Git worktrees. Anthropic's Claude Code common workflows, Cosmos's isolated Environments, and the debugging parallel agents guide all use worktree-level isolation, with each Implementor on its own branch.

Coordinator-Implementor-Verifier Pattern for Dev Teams

The Coordinator-Implementor-Verifier (CIV) pattern is a three-role agent architecture where a Coordinator decomposes tasks into a dependency-ordered plan, parallel Implementors execute scoped subtasks in isolated contexts, and a Verifier validates each output against the original specification before proceeding.

TL;DR

Uncoordinated AI coding agents produce conflicts, duplicated code, and cascading errors. CIV addresses this by splitting work into planning (Coordinator), execution (Implementors), and validation (Verifier) with dependency ordering and isolation. Cosmos implements CIV with shared context, memory, and isolated environments. The pattern carries real cost in tokens and Coordinator quality dependence, making it wrong for single-file work.

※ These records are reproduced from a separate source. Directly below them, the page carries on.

import Literature.Algebra.Homology.ContCohomologyInflation
import Literature.AnabelianGeometry.AbsoluteAnabelian.AbsCuspCohomology
import HarnessLib

/-!
# [AbsCusp] Prop. 2.1 (i) DISCHARGED: the inflation maps
# `H¹(Π^{c-cn}_{U_S}, M_X) ⥲ H¹(Π^{c-ab}_{U_S}, M_X) ⥲ H¹(Π_{U_S}, M_X)` are isomorphisms

S. Mochizuki, *Absolute anabelian cuspidalizations of proper hyperbolic curves*, J. Math. Kyoto
Univ. 47 (2007), Prop. 2.1 (i) p. 35 of the held copy (`paper:doi-10-1215-kjm-1250281022`):
"The natural surjections induce isomorphisms
`H¹(Π^{c-cn}_{U_S}, M_X) ⥲ H¹(Π^{c-ab}_{U_S}, M_X) ⥲ H¹(Π_{U_S}, M_X)`".  Typed by this seat
(abc-iut-L4-t16, p407057 `AbsCuspCohomology.lean`) as `AbsCusp.Prop_2_1_i r q hI` over
abc-iut-L4-t1's group-theoretic cyclotome `M_X = geomCyclotome q` (`CuspidalCyclotome.lean`) and
Mathlib's `continuousCohomology`; cited by [AbsTopIII] Cor. 1.10 (iii)(g) p. 43 (plan/L4/LC1-CHAIN
M3).  PROVED HERE for ALL presentations `r : Π_{U_S} → Π_{U_x}`, `q : Π_{U_x} → Π_X` with
`I := Ker(Π_{U_S} → Π_X) ≤ Δ_{U_S}` (`prop_2_1_i_holds`), hence the (M)-form `Prop_2_1_i_model M`
for every `CurveModel` (`prop_2_1_i_model_holds`): net named-fact debt −1 (the model form).

PROOF (ours; print: "Assertion (i) follows immediately from the definitions", p. 36).  By the
generic degree-one inflation theorem `ContinuousCohomology.isIso_map_one_of_crossedHomsKillKer`
(`Literature/Algebra/Homology/ContCohomologyInflation.lean`: for a quotient map `φ : H ↠ G` of
compact groups, inflation is an isomorphism on `H¹` as soon as every continuous crossed
homomorphism `H → M` kills `Ker φ`) it suffices to show: every continuous crossed homomorphism
`f : Π_{U_S} → M_X` (for t1's action `geomCyclotomeRep r q`, conjugation inside
`Π_{U_x}/[N, Δ_{U_x}]⁻`) vanishes on `[I ∩ Δ_{U_S}, Δ_{U_S}]⁻` (⊇ `[I, I]⁻`).  Indeed `Δ_{U_S}` acts
TRIVIALLY on `M_X` (`geomCyclotomeRep_apply_of_mem_geom`: `r(Δ_{U_S}) ⊆ Δ_{U_x}` and `[Δ_{U_x}, N]`
dies in the cuspidally central quotient — this is the point of [AbsCusp] Def. 1.1 (i) "cuspidally
central"), so `f|_{Δ_{U_S}}` is a continuous homomorphism to an abelian group and kills
commutators; the zero set of a continuous crossed homomorphism is a closed subgroup
(`crossedHom_eq_zero_of_mem_closure_commutator`), so `f` kills the closure.  The two quotient maps `Π_{U_S} ↠ Π^{c-ab}_{U_S}`,
`Π^{c-ab}_{U_S} ↠ Π^{c-cn}_{U_S}` are quotient maps of compact Hausdorff groups.
HONEST FRAMING: a refereed, undisputed result; no side taken on [IUTchIII] Cor. 3.12.
-/

noncomputable section

open CategoryTheory Topology
open scoped Pointwise IsMulCommutative

namespace Literature.AnabelianGeometry.AbsoluteAnabelian

namespace AbsCusp

open AbsTopIII ContinuousCohomology

universe u

variable {E' E F : FundamentalExtension.{u}} (r : E' ⟶ E) (q : E ⟶ F)

/-! ### `Δ_{U_S}` acts trivially on `M_X` -/

/-- Conjugation by (the image of) an element of `Δ_{U_x}` is trivial on `M_X ⊆ Π_{U_x}/[N, Δ_{U_x}]⁻`:
`[Δ_{U_x}, N] ⊆ [N, Δ_{U_x}]⁻`. [cite: MochizukiAbsCusp2007, Def 1.1 (i) p.10] -/
theorem conjNormal_mk_eq_of_mem_geom {c : E.arith} (hc : c ∈ E.geom) (w : geomCyclotome q) :
    MulAut.conjNormal (QuotientGroup.mk' (AbsTopIII.cuspidallyCentralModulus q) c :
      CuspidallyCentralQuotient q) w = w := by
  obtain ⟨y, hy⟩ := w
  obtain ⟨x, hx, rfl⟩ := Subgroup.mem_map.mp hy
  apply Subtype.ext
  rw [MulAut.conjNormal_apply]
  change QuotientGroup.mk' _ c * QuotientGroup.mk' _ x * (QuotientGroup.mk' _ c)⁻¹ =
    QuotientGroup.mk' _ x
  rw [← map_inv, ← map_mul, ← map_mul, QuotientGroup.mk'_apply, QuotientGroup.mk'_apply,
    QuotientGroup.eq]
  have hmem := Subgroup.commutator_mem_commutator hc (inv_mem hx)
  rw [Subgroup.commutator_comm, commutatorElement_def, inv_inv] at hmem
  have h : (c * x * c⁻¹)⁻¹ * x = c * x⁻¹ * c⁻¹ * x := by
    simp only [mul_inv_rev, inv_inv, mul_assoc]
  rw [h]
  exact Subgroup.le_topologicalClosure _ hmem

/-- `Δ_{U_S}` acts trivially on the `Π_{U_S}`-module `M_X` (`geomCyclotomeRep r q`): `r` maps
`Δ_{U_S}` into `Δ_{U_x}`. [cite: MochizukiAbsCusp2007, Prop 2.1 (i) p.35] -/
theorem geomCyclotomeRep_apply_of_mem_geom {a : E'.arith} (ha : a ∈ E'.geom)
    (v : Additive (geomCyclotome q)) : geomCyclotomeRep r q a v = v := by
  change conjCLM (geomCyclotome q) (toCuspidallyCentralQuotient r q a) v = v
  rw [conjCLM_apply]
  change Additive.ofMul (MulAut.conjNormal
    (QuotientGroup.mk' (AbsTopIII.cuspidallyCentralModulus q) (r.arith a)) (Additive.toMul v)) = v
  rw [conjNormal_mk_eq_of_mem_geom q (r.mapsTo_geom ha)]
  rfl

/-! ### A continuous crossed homomorphism kills the closed commutator of a trivially-acting subgroup -/

section CrossedHomKer

variable {P : Type u} [Group P] [TopologicalSpace P] [IsTopologicalGroup P] {V : Type u}
  [AddCommGroup V] [Module ℤ V] [TopologicalSpace V] [IsTopologicalAddGroup V] [T1Space V]
  (ρ : ContRepresentation ℤ P V)

/-- Let `f : P → V` be a continuous crossed homomorphism (`f (a b) = f a + a • f b`) into a Hausdorff
module and `D ≤ P` a subgroup acting trivially on `V`.  Then `f` vanishes on the closure of
`[D', D]` for every `D' ≤ D`: the zero set of `f` is a closed subgroup (`f (a b) = f a + a • f b`,
`f 1 = 0`), and on `D` the map `f` is a homomorphism into an abelian group, so it kills commutators.
[cite: SerreGaloisCohomology1997, I §2.3] -/
theorem crossedHom_eq_zero_of_mem_closure_commutator (f : C(P, V))
    (hf : ∀ a b, f (a * b) = f a + ρ a (f b)) {D D' : Subgroup P} (hD'D : D' ≤ D)
    (hD : ∀ d ∈ D, ∀ v, ρ d v = v) {m : P} (hm : m ∈ (⁅D', D⁆).topologicalClosure) :
    f m = 0 := by
  have h1 : f 1 = 0 := by
    have h := hf 1 1
    rw [mul_one, map_one ρ, one_apply_eq_self] at h
    simpa using h
  -- the zero set of `f` is a subgroup
  let K : Subgroup P :=
    { carrier := {m | f m = 0}
      one_mem' := h1
      mul_mem' := fun {a b} (ha : f a = 0) (hb : f b = 0) => by
        change f (a * b) = 0
        rw [hf, ha, hb, map_zero, add_zero]
      inv_mem' := fun {a} (ha : f a = 0) => by
        change f a⁻¹ = 0
        have h := hf a⁻¹ a
        rw [inv_mul_cancel, h1, ha, map_zero, add_zero] at h
        exact h.symm }
  -- … which is closed
  have hK : IsClosed (K : Set P) := isClosed_singleton.preimage f.continuous
  -- on `D`, `f` is a homomorphism
  have hadd : ∀ x ∈ D, ∀ y, f (x * y) = f x + f y := fun x hx y => by rw [hf, hD x hx]
  have hinv : ∀ x ∈ D, f x⁻¹ = -f x := fun x hx => by
    have h := hadd x hx x⁻¹
    rw [mul_inv_cancel, h1] at h
    exact (neg_eq_of_add_eq_zero_right h.symm).symm
  have hle : (⁅D', D⁆).topologicalClosure ≤ K := by
    refine Subgroup.topologicalClosure_minimal _ ?_ hK
    rw [Subgroup.commutator_le]
    intro a ha b hb
    have ha' : a ∈ D := hD'D ha
    rw [commutatorElement_def]
    change f (a * b * a⁻¹ * b⁻¹) = 0
    rw [hadd _ (D.mul_mem (D.mul_mem ha' hb) (D.inv_mem ha')), hadd _ (D.mul_mem ha' hb),
      hadd _ ha', hinv _ ha', hinv _ hb]
    abel
  exact hle hm

end CrossedHomKer

/-! ### Crossed homomorphisms `Π_{U_S} → M_X` kill `[I ∩ Δ_{U_S}, Δ_{U_S}]⁻` -/

/-- `M_X` is Hausdorff (a subgroup of the quotient of `Π_{U_x}` by the CLOSED subgroup
`[N, Δ_{U_x}]⁻`). [cite: MochizukiAbsCusp2007, Prop 2.1 (i) p.35] -/
theorem t1Space_geomCyclotome : T1Space (Additive (geomCyclotome q)) := by
  haveI : IsClosed ((AbsTopIII.cuspidallyCentralModulus q : Subgroup E.arith) : Set E.arith) :=
    Subgroup.isClosed_topologicalClosure _
  change T1Space (geomCyclotome q)
  infer_instance

/-- CORE LEMMA.  Every continuous crossed homomorphism `f : Π_{U_S} → M_X` (for the action
`geomCyclotomeRep r q`) vanishes on `[I ∩ Δ_{U_S}, Δ_{U_S}]⁻ = AbsTopIII.cuspidallyCentralModulus (r ≫ q)`:
`Δ_{U_S}` acts trivially, so `f|_{Δ_{U_S}}` is a continuous homomorphism into an abelian Hausdorff
group. [cite: MochizukiAbsCusp2007, Prop 2.1 (i) p.35] -/
theorem crossedHom_eq_zero_of_mem_ccnModulus (f : C(E'.arith, Additive (geomCyclotome q)))
    (hf : ∀ a b, f (a * b) = f a + geomCyclotomeRep r q a (f b)) {m : E'.arith}
    (hm : m ∈ AbsTopIII.cuspidallyCentralModulus (r ≫ q)) : f m = 0 :=
  haveI := t1Space_geomCyclotome q
  haveI : IsClosed ((AbsTopIII.cuspidallyCentralModulus q : Subgroup E.arith) : Set E.arith) :=
    Subgroup.isClosed_topologicalClosure _
  crossedHom_eq_zero_of_mem_closure_commutator (geomCyclotomeRep r q) f hf
    (D' := cuspidalKernel (r ≫ q)) (D := E'.geom) inf_le_right
    (fun _ hd v => geomCyclotomeRep_apply_of_mem_geom r q hd v) hm

/-! ### The hypotheses of the inflation theorem for `Π_{U_S} ↠ Π^{c-ab}_{U_S} ↠ Π^{c-cn}_{U_S}` -/

/-- `Π^{c-ab}_{U_S}` is compact. [cite: MochizukiAbsCusp2007, Prop 2.1 p.35] -/
theorem compactSpace_maxCuspAbelianOver : CompactSpace (MaxCuspAbelianOver r q) :=
  Quotient.compactSpace

/-- `Π^{c-ab}_{U_S}` is Hausdorff (`[I, I]⁻` is closed). [cite: MochizukiAbsCusp2007, Prop 2.1 p.35] -/
theorem t2Space_maxCuspAbelianOver : T2Space (MaxCuspAbelianOver r q) := by
  haveI : IsClosed ((cuspAbelianModulus r q : Subgroup E'.arith) : Set E'.arith) :=
    Subgroup.isClosed_topologicalClosure _
  infer_instance

/-- `Π^{c-cn}_{U_S}` is Hausdorff (`[I ∩ Δ, Δ]⁻` is closed). [cite: MochizukiAbsCusp2007, Prop 2.1 p.35] -/
theorem t2Space_cuspidallyCentralQuotient : T2Space (CuspidallyCentralQuotient (r ≫ q)) := by
  haveI : IsClosed ((AbsTopIII.cuspidallyCentralModulus (r ≫ q) : Subgroup E'.arith) :
      Set E'.arith) :=
    Subgroup.isClosed_topologicalClosure _
  infer_instance

/-- `Π_{U_S} ↠ Π^{c-ab}_{U_S}` is a quotient map. [cite: MochizukiAbsCusp2007, Prop 2.1 p.35] -/
theorem isQuotientMap_piAb : IsQuotientMap (piAb r q) :=
  QuotientGroup.isQuotientMap_mk (cuspAbelianModulus r q)

/-- `piCn ∘ piAb` is the quotient map `Π_{U_S} ↠ Π^{c-cn}_{U_S}`. [cite: MochizukiAbsCusp2007, Prop 2.1 p.35] -/
theorem piCn_piAb (hI : cuspidalOver r q ≤ E'.geom) (m : E'.arith) :
    piCn r q hI (piAb r q m) = (QuotientGroup.mk m : CuspidallyCentralQuotient (r ≫ q)) := rfl

/-- `Π^{c-ab}_{U_S} ↠ Π^{c-cn}_{U_S}` is a quotient map. [cite: MochizukiAbsCusp2007, Prop 2.1 p.35] -/
theorem isQuotientMap_piCn (hI : cuspidalOver r q ≤ E'.geom) : IsQuotientMap (piCn r q hI) := by
  have h : IsQuotientMap (piCn r q hI ∘ piAb r q) :=
    QuotientGroup.isQuotientMap_mk (AbsTopIII.cuspidallyCentralModulus (r ≫ q))
  exact IsQuotientMap.of_comp (piAb r q).continuous (piCn r q hI).continuous h

/-- Hypothesis `CrossedHomsKillKer` for `Π_{U_S} ↠ Π^{c-ab}_{U_S}`: crossed homomorphisms on `Π_{U_S}`
kill `[I, I]⁻`. [cite: MochizukiAbsCusp2007, Prop 2.1 (i) p.35] -/
theorem crossedHomsKillKer_piAb (hI : cuspidalOver r q ≤ E'.geom) :
    CrossedHomsKillKer (piAb r q)
      (TopRep.res (piCn r q hI : MaxCuspAbelianOver r q →* CuspidallyCentralQuotient (r ≫ q))
        (ccnTopRep r q)) := by
  intro f hf n hn
  have hn' : n ∈ cuspAbelianModulus r q := by
    rwa [← QuotientGroup.eq_one_iff]
  exact crossedHom_eq_zero_of_mem_ccnModulus r q f hf (cuspAbelianModulus_le_ccnModulus r q hI hn')

/-- Hypothesis `CrossedHomsKillKer` for `Π^{c-ab}_{U_S} ↠ Π^{c-cn}_{U_S}`: pull the crossed
homomorphism back to `Π_{U_S}`, where it kills `[I ∩ Δ, Δ]⁻`.
[cite: MochizukiAbsCusp2007, Prop 2.1 (i) p.35] -/
theorem crossedHomsKillKer_piCn (hI : cuspidalOver r q ≤ E'.geom) :
    CrossedHomsKillKer (piCn r q hI) (ccnTopRep r q) := by
  intro f hf n hn
  obtain ⟨m, rfl⟩ := QuotientGroup.mk_surjective n
  have hf' : ∀ a b : E'.arith, (f.comp (piAb r q).toContinuousMap) (a * b) =
      (f.comp (piAb r q).toContinuousMap) a +
        geomCyclotomeRep r q a ((f.comp (piAb r q).toContinuousMap) b) := by
    intro a b
    simp only [ContinuousMap.comp_apply, ContinuousMonoidHom.toContinuousMap]
    change f (piAb r q (a * b)) = f (piAb r q a) + geomCyclotomeRep r q a (f (piAb r q b))
    rw [map_mul, hf]
    rfl
  have hm : m ∈ AbsTopIII.cuspidallyCentralModulus (r ≫ q) := by
    rw [← QuotientGroup.eq_one_iff]
    exact hn
  exact crossedHom_eq_zero_of_mem_ccnModulus r q _ hf' hm

/-! ### Proposition 2.1 (i) -/

/-- **[AbsCusp] Prop. 2.1 (i) PROVED** for every presentation `U_S ⊆ U_x ⊆ X` with `I ≤ Δ_{U_S}`:
both inflation maps `H¹(Π^{c-cn}_{U_S}, M_X) → H¹(Π^{c-ab}_{U_S}, M_X) → H¹(Π_{U_S}, M_X)` are
isomorphisms (in `TopModuleCat ℤ`). [cite: MochizukiAbsCusp2007, Prop 2.1 (i) p.35] -/
theorem prop_2_1_i_holds (hI : cuspidalOver r q ≤ E'.geom) : Prop_2_1_i r q hI := by
  haveI := compactSpace_maxCuspAbelianOver r q
  haveI := t2Space_maxCuspAbelianOver r q
  haveI := t2Space_cuspidallyCentralQuotient r q
  exact ⟨isIso_map_one_of_crossedHomsKillKer (isQuotientMap_piCn r q hI)
      (crossedHomsKillKer_piCn r q hI),
    isIso_map_one_of_crossedHomsKillKer (isQuotientMap_piAb r q) (crossedHomsKillKer_piAb r q hI)⟩

/-- **[AbsCusp] Prop. 2.1 (i), (M)-form, DISCHARGED** for every `CurveModel`.
[cite: MochizukiAbsCusp2007, Prop 2.1 (i) p.35] -/
theorem prop_2_1_i_model_holds (M : CurveModel.{u}) : Prop_2_1_i_model M :=
  fun _ _ _ h₁ h₂ _ hI _ _ _ => prop_2_1_i_holds (M.res h₁) (M.res h₂) hI

end AbsCusp

end Literature.AnabelianGeometry.AbsoluteAnabelian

Why Parallel Agent Work Needs Coordination

Running three AI agents on a feature branch sounds like 3x throughput until two agents edit the same file and one silently erases the other's work. Errors in agentic systems compound, so minor issues that are manageable in traditional software derail agents entirely. Codex documentation and community discussions note that concurrent work on the same files routinely produces merge conflicts a human would have caught at plan time.

The engineering response is better architecture. A plan-execute-validate pattern appears in research and practitioner discussions, including Megagon Labs' VeriMAP framework for verification-aware multi-agent planning. Augment Cosmos, a unified cloud agents platform for running coordinated agents across the software development lifecycle, operationalizes the pattern: agents share context and memory, run in isolated environments, and route work through a Verifier before anything merges.

[ Free report ]

The Agentic SDLC

How teams like Stripe, Ramp, and Uber move from solo coding agents to a coordinated, team-level system.

Download the guide

Uncoordinated Agents Produce Structurally Predictable Failures

Multi-agent coding failures resemble distributed-systems problems, driven by isolated context windows, stateless execution, and the lack of native shared-state primitives. Five failure modes recur often enough to treat as architectural:

Silent file overwrites. Two agents edit the same file concurrently; the codebase still compiles, one agent's contribution is gone, and no warning fires because no locking or conflict detection exists in the agent execution layer by default. Git worktree isolation is the standard remediation, and the debugging parallel agents guide walks through how to apply it.
Context drift across agent boundaries. One agent references a function a peer already refactored; another writes to a shared file a downstream agent depends on, with no notification mechanism. Anthropic's context engineering work explains the mechanism: every token attends to every other token, producing n² pairwise relationships, so stale state from peers crowds out signal.
Duplicated implementations. Two agents each write a date-parsing utility with subtly different timezone handling; one caller gets ISO-8601, the other gets local time, and the bug surfaces in production.
Cascading errors. An upstream agent hallucinates a function signature; downstream agents wire up to it as ground truth. Anthropic's NIST submission on agent safety describes this as a trust chain.

Premature task completion. An agent joins a workflow mid-stream and concludes the task is done. Anthropic's guidance on long-running agents recommends leaving incremental artifacts so the next session picks up correctly.

Failure Pattern	Primary Root Cause	System Layer
Silent file overwrites	No write locking; no shared filesystem awareness	Execution layer
Context drift and stale state	Isolated context windows; no push-update mechanism	Context layer
Duplicated implementations	Stateless generation; no shared implementation registry	Context + data layer
Cascading errors	No inter-agent output validation; trust chain propagation	Orchestration layer
Premature task completion	No shared progress state; absent stop conditions	Task management layer

Every failure maps to a missing architectural primitive. The CIV pattern introduces three roles that together address these failure modes.

The CIV Pattern: Three Roles, Two Nested Control Loops

Cosmos decomposes multi-agent development into three roles with isolated execution contexts and two nested control loops. The inner loop is a ReAct-style reason-act-observe cycle each Implementor runs in its own context. The outer loop spans the Coordinator and Verifier: a plan-execute-verify-replan cycle that crosses agent boundaries using structured data contracts. A flat ReAct agent with tool use has only the inner loop, so when it produces wrong output, no mechanism above exists to detect the failure, revise the plan, or route a corrected subtask to a fresh context.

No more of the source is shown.